EXERCISE: Retrieve each line that contains the word "which" from the entries below.

Dataset entries:
import Summits.ResolutionOfSingularities.ResolutionOfSingularities.Theorems.EquisingularLiftEquisingularLiftNatExceptionalTraceChartAlgebra
import Summits.ResolutionOfSingularities.ResolutionOfSingularities.Theorems.EquisingularLiftEquisingularLiftNatBlowupChartPointOfPrime
import Summits.ResolutionOfSingularities.ResolutionOfSingularities.Theorems.EquisingularLiftEquisingularLiftNatDeltaCriterion
import Summits.ResolutionOfSingularities.ResolutionOfSingularities.Theorems.EquisingularLiftEquisingularLiftNatConeChart
import HarnessLib

/-!
# [OURS · L1 W4.5(b) · EL♮] T-PTPRIME-DICT (2/2): the non-regular points of the reduced exceptional trace `Z` are read on the
# chart algebras — «finitely many non-regular points of `V(Z)_red`» ⇒ «finitely many bad primes on every chart»

Crux `EquisingularLiftNat` = stmt-ResolutionOfSingularities-20038 (route EquisingularLift), registered stub
`stub_elnat_tcDeltaPointResolution` (any `n`); helper file `--supports stmt-ResolutionOfSingularities-20038 --as helper`. Object
T-PTPRIME-DICT (res-L1-w45b-lead-2 2026-08-27T09:31:41Z; res-type-100 09:30:25Z (B)): transport the (TC) clause's hypothesis
«`Set.Finite {z : V(Z)_red | ¬ regular}`» to the per-chart finiteness of the primes of the chart algebras at which the trace is not
regular — the input `hfin` of res-type-032's `exists_isHomogeneous_lift_deltaRegular` for general `r`. HONEST FRAMING: OURS (cell
res-hironaka, slot W4.5(b)); NOT a statement of any manuscript. AI-written, weaker than expert review. No `sorry`; standard axioms.

SETTING (= res-type-097's `stalkIdeal_vanishingIdeal_carrierTrace_of_presentation`, p-file …NatTangentConeFibreReduced, with the base
point a variable `x`): `υ : F' → F` any morphism with `F'` locally Noetherian (for the finiteness theorem: the blow-up of the closed point
`x`), `R = 𝒪_{F,x}`, `c` a quasi-regular system of generators of `𝔪_x`, `W ⊆ F` closed with `𝓘(W)_x = (Φ(c))`, `Φ` a form with
reduction `φ ≠ 0`, `G ∈ R[T]` with reduction `ḡ` such that (R1) `φ ∈ √(ḡ)`, `ḡ ∈ √(φ)` and (R2) `(ḡ(T_j := 1))` radical for all `j`,
`Z := vanishingIdeal (υ⁻¹{x} ∩ closure υ⁻¹(W ∖ {x}))` (the reduced exceptional trace), `B_j = R[𝔪_x/c_j]` the affine blowup algebras,
`G_j := G(c/c_j) ∈ B_j`, `t_j := c_j/1 ∈ B_j`.

## Content (namespace `…Cruxes.EquisingularLiftNat.Sections`)

* `finite_badPrimes_of_finite_nonregular_carrierTrace` — **T-PTPRIME-DICT** in res-type-032's `hfin` currency: if `υ` is the
  blow-up of `x` and the reduced trace `V(Z)` has finitely many non-regular points, then for every chart `j` (with `ḡ_j ≠ 0`) the
  primes `𝔮` of `k[T_l : l ≠ j]` (`k` ANY field with a surjection `πk : 𝒪_{F,x} ↠ k` of kernel `(c)` — res-type-032's field;
  `ḡ_j := πk (G(T_j := 1))`) with `ḡ_j ∈ 𝔮` and `ḡ_j ∈ 𝔪_𝔮²` are finitely many (injective prime ↦ point,
  `chartPrime_eq_of_presentations`; the trace local ring is `(k[T]/(ḡ_j))_𝔮` by res-type-100's `blowupAlgebraQuotEquiv` /
  `mk_coneTransform_eq` and `exists_surjective_ker_eq_of_isLocalization_comap` of file …NatExceptionalTraceChartAlgebra, which also
  carries the stalk formula `stalkIdeal_carrierTrace_of_presentation'` at presented points; (Δ1) of res-type-032 decides regularity).
DESIGN NOTE: statements never form quotients or localisations of `Localization.AtPrime 𝔔` for primes `𝔔` of the subalgebra type
`blowupAlgebra …`, nor of `𝒪_{F,x}/(c)[T]` (both hit non-defeq instance paths); the field is an abstract `k`, which the consumer
instantiates (e.g. `k := IsLocalRing.ResidueField 𝒪_{F,x}`, `πk := IsLocalRing.residue _`, kernel `= (c)` by `hc𝔪`).

References: Stacks 0804/0805/0BIQ through the cited tree files; p506193, p509910 (res-type-100), …NatTangentConeFibreReduced (res-type-097).
-/


set_option linter.dupNamespace false -- mandated namespace `Summit.<Summit>.<Problem>` of this single-conjunct summit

FINISHED TASK:
«`Set.Finite {z : V(Z)_red | ¬ regular}`» to the per-chart finiteness of the primes of the chart algebras at which the trace is not
  `mk_coneTransform_eq` and `exists_surjective_ker_eq_of_isLocalization_comap` of file …NatExceptionalTraceChartAlgebra, which also
`blowupAlgebra …`, nor of `𝒪_{F,x}/(c)[T]` (both hit non-defeq instance paths); the field is an abstract `k`, which the consumer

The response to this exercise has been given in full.